Stored data entries
/-
Copyright (c) 2026 the pub-hodgecm-mathlib formalisation cell (harness21).  Prover seat hodgecm-mathlib-K2Liu-p09 (g9), Track B «K2-LIT» ∕ hLiu418
#184♮, #42S BLOCK D row D-2, (σ-A) brick (b′)∕(α′) «the Cayley mover's Levi image» (road desk K2Liu-p25 (g3) WORDS #21, #24), 2026-09-05.  THEOREMS ONLY.
-/
import Literature.NumberTheory.GelbartRogawski1991.LocalDoubledWeylElementCayleyMover   -- ★ the Cayley mover: `ℓ_Δ ↦ ℓ_Y`, `E″ ι(w_Δ) E″⁻¹ = J⁻¹ m(B′)`
import Summits.HodgeConjecture.HodgeConjecture.Theorems.K2LiuSiegelLeviWeylAlgebra         -- ★ `isSiegelDelta_weylDelta_conj` (w_Δ m w_Δ ∈ P_Δ for Levi m)
import HarnessLib

/-!
# Crux `HLiu418`, #42S block D row D-2, (σ-A) brick (α′): THE CAYLEY BI-MOVER CONJUGATES EVERY SIEGEL-LEVI ELEMENT OF THE DOUBLED
# UNITARY GROUP INTO A STANDARD LEVI `transportSp (m(B))` — the ∃-form dictionary that discharges the implementer letters `hB`

Cell `hodgecm-mathlib`, crux item hLiu418 = `stmt-HodgeConjecture-24832`; squad K2 ∕ K2Liu; helper lane `--supports stmt-HodgeConjecture-24832 --as helper`,
count-neutral.  THEOREMS ONLY (no `def`, no `instance`, no `notation`, no named-fact hypothesis, no `sorry`).

WHY.  The corner action words of [A1] (★ p864240 ∕ p864439 `K2LiuLocalSWCornerActionWords(YStage)`, ★ p864336 `K2LiuLocalSWCornerActionWordsZeta`) and Kudla's
Levi action through an implementer (★ (C3-a) `K2LiuBlockImplementerLeviAction`) take the implementer letters BY VALUE: `hW₁ : π(p₁) ι(w_Δ) π(p₁)⁻¹ = J_𝕋⁻¹ m(B₁)`
and, for every Siegel-Levi corner letter `p` (`φ(w₁′)`, `φ(u⁻(ζ))`, `w₁·φ(w₂)`), `hB : π(m) ι(p) π(m)⁻¹ = transportSp 𝕋 (m(B))`.  The Weyl letter is ∃-discharged in
tree (★ GR91 `exists_mover_conj_iotaD_weylDelta` + ★ `MpPsi.proj_surjective` ∘ ★ `existsImplementer_localSchrodinger`); the Levi letters pin the MOVER CLASS: a mover
with only `ℓ_Δ ↦ ℓ_Y` lands a Siegel-Levi `p` in the Siegel PARABOLIC of `ℓ_Y`, a BI-mover (`ℓ_Δ ↦ ℓ_Y` and `ℓ_{Δ⁻} ↦ ℓ_X`) lands it in the standard Levi.  THIS FILE
proves, with NO coordinates and NO re∕im bookkeeping, that the transported Cayley mover `E″` of ★ `LocalDoubledWeylElementCayleyMover` is such a bi-mover and
packages ONE mover for ALL letters:
* §1 (generic symplectic linear algebra over a field `K`, any invertible symmetric Gram `T`) **`exists_eq_transportSp_levi_of_apply`**: an element of weil-1's
  `Sp(W, β_T)`, `W = K^ι × K^ι`, that keeps `ℓ_Y = 0 × K^ι` and `ℓ_X = K^ι × 0` is `transportSp T (m(a))` for some `a ∈ GL_ι(K)` (its `X`-block; the `Y`-block is
  forced to be `T⁻¹ a⁻ᵀ T` by symplecticity, ★ `transportSp_levi`).
* §2 (plumbing on `Sp(𝕎^𝔻_v)`): `transportSp (m(a))` keeps `ℓ_Y`; `(transportSp J)⁻¹` carries `ℓ_Y` onto `ℓ_X`; maps of products.
* §3 **`exists_cayleyMover_levi_package`**: for the local doubled datum `(F, E, c, n, T₀)` there is ONE `E″ ∈ Sp(𝕎^𝔻_v)` with (a) `ℓ_Δ.map E″ = ℓ_Y`, (b) `∃ B′,
  E″ ι(w_Δ) E″⁻¹ = (transportSp J)⁻¹ · transportSp (m(B′))`, (c) **for every `p` in the Siegel LEVI `M_Δ` (`blkB (matA p) = 0`, `blkC (matA p) = 0`):
  `∃ B, E″ ι(p) E″⁻¹ = transportSp (m(B))`** — (c) from (a), (b): `g = E″ι(p)E″⁻¹` keeps `ℓ_Y` (`ι(p) ℓ_Δ = ℓ_Δ` IS ★ `IsSiegelDelta`, ★ `isSiegelDelta_iff_blkC_eq_zero`)
  and keeps `ℓ_X = (transportSp J)⁻¹ ℓ_Y = E″ ι(w_Δ) ℓ_Δ` because `ι(p) ι(w_Δ) ℓ_Δ = ι(w_Δ) ι(w_Δ p w_Δ) ℓ_Δ = ι(w_Δ) ℓ_Δ` (★ `isSiegelDelta_weylDelta_conj`), then §1.
The END assembler lifts `E″` to implementers `p₁, p₂` by ★ `MpPsi.proj_surjective` (pattern ★ `K2LiuLocalSWSpanningSplitFaceClosed` :180–:184) and `obtain`s `hp₁`,
`hW₁` AND every Levi `hB` from the same package.
HONEST LABEL.  Count-neutral helper: `HC_CM` is proved only modulo the 7 printed citations (2 remaining named inputs: hLiu418 = `stmt-HodgeConjecture-24832`,
h413 = `stmt-HodgeConjecture-24833`) until rung 0 closes.

## References
* [Kudla1994] S. S. Kudla, *Splitting metaplectic covers of dual reductive pairs*, Israel J. Math. 87 (1994), §3 (the doubled space, `W^Δ`, `W^{Δ⁻}`, `P_Δ`, `M_Δ`).
* [MoeglinVignerasWaldspurger1987] C. Mœglin, M.-F. Vignéras, J.-L. Waldspurger, LNM 1291 (1987), Chap. 2 II.2 (Siegel parabolic and Levi of a polarisation).
* [Weil1964] A. Weil, *Sur certains groupes d'opérateurs unitaires*, Acta Math. 111 (1964), n° 5–6 (the elements `m(a, d)` of `Sp(W)`).
* [HarrisKudlaSweet1996] M. Harris, S. Kudla, W. J. Sweet, J. AMS 9 (1996), §1 (1.10)–(1.12), (1.15).
-/

set_option autoImplicit false
-- the mandated namespace repeats the single-problem summit's segment (`HodgeConjecture.HodgeConjecture`)
set_option linter.dupNamespace false

noncomputable section

open NumberField IsDedekindDomain Matrix
open Literature.RepresentationTheory.HeisenbergGroup Literature.RepresentationTheory.HeisenbergGroup.SymplecticMatrix
open Literature.NumberTheory.Automorphic Literature.NumberTheory.Automorphic.UnitaryGroup
open Literature.NumberTheory.GelbartRogawski1991.AdaptedBlocks
open Literature.NumberTheory.GelbartRogawski1991.UnitaryDualPair.LocalSplitting
open Summit.HodgeConjecture.HodgeConjecture.Cruxes.HLiu418.K2LiuSiegelLeviWeylAlgebra (isSiegelDelta_weylDelta_conj)

namespace Summit.HodgeConjecture.HodgeConjecture.Cruxes.HLiu418.K2LiuLocalCayleyMoverLeviImage

/-! ## §1 An element of `Sp(W, β_T)` keeping `ℓ_X` and `ℓ_Y` is a standard Levi `transportSp T (m(a))` -/

section Generic

variable {K : Type*} [Field K] {ι : Type*} [Fintype ι] [DecidableEq ι] (T : Matrix ι ι K) (hT : IsUnit T.det)

/-- **an isometry of `(K^ι × K^ι, β_T)` that keeps `ℓ_Y = 0 × K^ι` and `ℓ_X = K^ι × 0` is `transportSp T (m(a))`**, `a` its `X`-block (the `Y`-block is then
`T⁻¹ a⁻ᵀ T`: `β_T(a x, d y) = β_T(x, y)` forces `aᵀ T d = T`). [cite: Weil1964, n° 6, p. 151] [cite: MoeglinVignerasWaldspurger1987, Chap. 2 II.2] -/
theorem exists_eq_transportSp_levi_of_apply (g : symplecticGroup (polar (Matrix.toLinearMap₂' K T)))
    (hY : ∀ y : ι → K, ((g : ((ι → K) × (ι → K)) ≃ₗ[K] ((ι → K) × (ι → K))) (0, y)).1 = 0)
    (hX : ∀ x : ι → K, ((g : ((ι → K) × (ι → K)) ≃ₗ[K] ((ι → K) × (ι → K))) (x, 0)).2 = 0) :
    ∃ a : GL ι K, g = transportSp T hT (levi a) := by
  -- the `X`-block `x ↦ (g (x, 0)).1` is an injective endomorphism of `K^ι`, hence invertible
  obtain ⟨G, hG⟩ : ∃ G : ((ι → K) × (ι → K)) ≃ₗ[K] ((ι → K) × (ι → K)), G = g := ⟨_, rfl⟩
  obtain ⟨aL, haL⟩ : ∃ aL : (ι → K) →ₗ[K] (ι → K), ∀ x, aL x = (G (x, 0)).1 :=
    ⟨(LinearMap.fst K _ _).comp ((G : ((ι → K) × (ι → K)) →ₗ[K] ((ι → K) × (ι → K))).comp (LinearMap.inl K _ _)), fun _ => rfl⟩
  obtain ⟨dL, hdL⟩ : ∃ dL : (ι → K) →ₗ[K] (ι → K), ∀ y, dL y = (G (0, y)).2 :=
    ⟨(LinearMap.snd K _ _).comp ((G : ((ι → K) × (ι → K)) →ₗ[K] ((ι → K) × (ι → K))).comp (LinearMap.inr K _ _)), fun _ => rfl⟩
  have hGx : ∀ x, G (x, 0) = (aL x, 0) := fun x => Prod.ext (haL x).symm (hG ▸ hX x)
  have hGy : ∀ y, G (0, y) = (0, dL y) := fun y => Prod.ext (hG ▸ hY y) (hdL y).symm
  have hinj : Function.Injective aL := by
    intro x x' h
    have h2 : G (x, 0) = G (x', 0) := by rw [hGx, hGx, h]
    exact (Prod.mk.inj (G.injective h2)).1
  obtain ⟨a, ha⟩ : ∃ a : GL ι K, ∀ x, (a : Matrix ι ι K) *ᵥ x = aL x := by
    let aE := LinearEquiv.ofInjectiveEndo aL hinj
    have h1 : LinearMap.toMatrix' (aE : (ι → K) →ₗ[K] (ι → K)) * LinearMap.toMatrix' (aE.symm : (ι → K) →ₗ[K] (ι → K)) = 1 := by
      rw [← LinearMap.toMatrix'_mul, show (aE : (ι → K) →ₗ[K] (ι → K)) * (aE.symm : (ι → K) →ₗ[K] (ι → K)) = LinearMap.id from
        LinearMap.ext fun x => aE.apply_symm_apply x, LinearMap.toMatrix'_id]
    have h2 : LinearMap.toMatrix' (aE.symm : (ι → K) →ₗ[K] (ι → K)) * LinearMap.toMatrix' (aE : (ι → K) →ₗ[K] (ι → K)) = 1 := by
      rw [← LinearMap.toMatrix'_mul, show (aE.symm : (ι → K) →ₗ[K] (ι → K)) * (aE : (ι → K) →ₗ[K] (ι → K)) = LinearMap.id from
        LinearMap.ext fun x => aE.symm_apply_apply x, LinearMap.toMatrix'_id]
    refine ⟨⟨_, _, h1, h2⟩, fun x => ?_⟩
    change LinearMap.toMatrix' (aE : (ι → K) →ₗ[K] (ι → K)) *ᵥ x = aL x
    rw [← Matrix.toLin'_apply, Matrix.toLin'_toMatrix']
    rfl
  -- symplecticity forces the `Y`-block: `aᵀ T (d y) = T y`
  have hsymp := (mem_symplecticGroup (polar (Matrix.toLinearMap₂' K T)) G).1 (hG ▸ g.2)
  have hd : ∀ y, dL y = (T⁻¹ * ((a⁻¹ : GL ι K) : Matrix ι ι K)ᵀ * T) *ᵥ y := by
    intro y
    have key : ∀ x, x ⬝ᵥ ((a : Matrix ι ι K)ᵀ *ᵥ (T *ᵥ dL y)) = x ⬝ᵥ (T *ᵥ y) := by
      intro x
      have h := hsymp (x, 0) (0, y)
      rw [hGx, hGy] at h
      simp only [polar_apply, Matrix.toLinearMap₂'_apply', Matrix.mulVec_zero, dotProduct_zero, sub_zero] at h
      rw [← ha x, ← vecMul_transpose, ← dotProduct_mulVec] at h
      exact h
    have hvec : (a : Matrix ι ι K)ᵀ *ᵥ (T *ᵥ dL y) = T *ᵥ y := by
      funext i
      have h := key (Pi.single i 1)
      rwa [single_dotProduct, single_dotProduct, one_mul, one_mul] at h
    have hTd : T *ᵥ dL y = ((a⁻¹ : GL ι K) : Matrix ι ι K)ᵀ *ᵥ (T *ᵥ y) := by
      rw [← hvec, Matrix.mulVec_mulVec, transpose_inv_mul_transpose, Matrix.one_mulVec]
    calc dL y = T⁻¹ *ᵥ (T *ᵥ dL y) := by rw [Matrix.mulVec_mulVec, Matrix.nonsing_inv_mul T hT, Matrix.one_mulVec]
      _ = (T⁻¹ * ((a⁻¹ : GL ι K) : Matrix ι ι K)ᵀ * T) *ᵥ y := by rw [hTd, Matrix.mulVec_mulVec, Matrix.mulVec_mulVec, Matrix.mul_assoc]
  -- assemble
  refine ⟨a, Subtype.ext ?_⟩
  rw [← hG, transportSp_levi]
  refine LinearEquiv.ext fun w => ?_
  obtain ⟨x, y⟩ := w
  have hsplit : G (x, y) = G (x, 0) + G (0, y) := by rw [← map_add, Prod.mk_add_mk, add_zero, zero_add]
  rw [coe_leviSp_apply, glEquiv_apply, leviDual_apply, hsplit, hGx, hGy, Prod.mk_add_mk, add_zero, zero_add, ha, hd]
/-!
# Crux `NearConstantShortTimeHL` (stmt-AtomisticToContinuum-12502) — ROUTE-LEVEL SPLIT GLUE for the v21/v22 residue (NO SPEED CAP):
# `NearConstantShortTimeHL` ⇐ {MomentumClosureTightnessPQ, EnergyClosureTightnessPQ, TrueLawCapsPG}

Support file (`--supports stmt-AtomisticToContinuum-12502`), lead prover-line-stmt-AtomisticToContinuum-12502-c9-0, line `small-tilt-domination`,
skeleton v22. WHY: the line is complete modulo exactly three OPEN dynamical conjectures (leads c7/c8, strategist s3), and the tree certifies
`nearConstantShortTimeHL_of_dynamicsPQ : MomentumClosureTightnessPQ → EnergyClosureTightnessPQ → TrueLawCapsPG → NearConstantShortTimeHL`
(`…EndgamePQ`, p151093). For the planner to file these three as route items (`ledger route edit … --split NearConstantShortTimeHL --into
children-PQ.json --glue-by …nearConstantShortTimeHL_of_subsPQ`, D-0019 glued split, k = 3) the children must elaborate in the import context of
`Theses/RelayRaceLocality.lean`, which cannot import `Theorems/…` (the Defs files import the route file). So the three conjectures are re-stated
here SELF-CONTAINED over `Literature` vocabulary — verbatim the bodies of the three `@[conjecture] def`s of `…PackQuarticDefs` with `packCapOn` /
`intMomentCapOn` / `momDefect` / `enDefect` / `mesoRadius` / `ballKernel` unfolded (the pattern of the strategist's package for the superseded v17
residue, `Cruxes/NearConstantShortTimeHL/NearConstantShortTimeHLSplit.lean`, and of `momentumClosureTightnessUR_iff`). The three `_inlined_iff`
lemmas record that the inlined texts ARE the tree conjectures (definitional, `Iff.rfl`), and `nearConstantShortTimeHL_of_subsPQ` is the glue
`Sub₁ → Sub₂ → Sub₃ → NearConstantShortTimeHL`. No new mathematics. Checked besides (lead c9, farm rc0): the three children elaborate verbatim in the
import/open context of the route file, are `Iff.rfl`-equal to the Theorems conjectures when declared in the route namespace, and
`nearConstantShortTimeHL_of_dynamicsPQ` typechecks there AS `Child₁ → Child₂ → Child₃ → NearConstantShortTimeHL`. The matching `children-PQ.json`
(statements = the three antecedents below behind the crux's `open … in` prefix) is attached to the item as evidence.

* `Sub₁` = `MomentumClosureTightnessPQ` (S2⁗) — EQUILIBRIUM momentum-closure tightness at a rate `c₀(M)` uniform in the window, the test, the
  defect size `δ` and the cap level `K`, under the invariant drifted Gibbs law of a general family, conditioned on the ball-packing cap and the
  INTEGRATED quartic cap only (no speed cap);
* `Sub₂` = `EnergyClosureTightnessPQ` (S3⁗) — its energy twin;
* `Sub₃` = `TrueLawCapsPG` (S4″) — along the TRUE law: the ball-packing cap at radius `n^{-1/4}` (twin of `NoDenseInclusions`, stmt-14425) and
  Gaussian velocity tails in mean at fixed times, pre-shock, for data tied to the Euler solution by the LLN at `t = 0`.

References: H.-T. Yau, Lett. Math. Phys. 22 (1991) §2; S. Olla – S.R.S. Varadhan – H.-T. Yau, Comm. Math. Phys. 155 (1993) §§1–3;
C. Kipnis – C. Landim (1999) Ch. 10 Thm 3.1 (stochastic template of the closure bounds).
-/

noncomputable section

namespace Summit.AtomisticToContinuum.HydrodynamicLimit.Theorems.NearConstantShortTimeHL

open scoped BigOperators ENNReal
open MeasureTheory Set Filter Topology
open Literature.MathematicalPhysics.KineticTheory Literature.Analysis.FluidPDE Literature.Analysis.FunctionSpaces
open Summit.AtomisticToContinuum.HydrodynamicLimit.Theses.RelayRaceLocality (NearConstantShortTimeHL)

YOUR INSTRUCTIONS: Output the lines from the one with "References: H.-T. Yau, Lett." to the final line of the entries above, exactly as they stand, please, and nothing else.

RESPONSE BOX:
References: H.-T. Yau, Lett. Math. Phys. 22 (1991) §2; S. Olla – S.R.S. Varadhan – H.-T. Yau, Comm. Math. Phys. 155 (1993) §§1–3;
C. Kipnis – C. Landim (1999) Ch. 10 Thm 3.1 (stochastic template of the closure bounds).
-/

noncomputable section

namespace Summit.AtomisticToContinuum.HydrodynamicLimit.Theorems.NearConstantShortTimeHL

open scoped BigOperators ENNReal
open MeasureTheory Set Filter Topology
open Literature.MathematicalPhysics.KineticTheory Literature.Analysis.FluidPDE Literature.Analysis.FunctionSpaces
open Summit.AtomisticToContinuum.HydrodynamicLimit.Theses.RelayRaceLocality (NearConstantShortTimeHL)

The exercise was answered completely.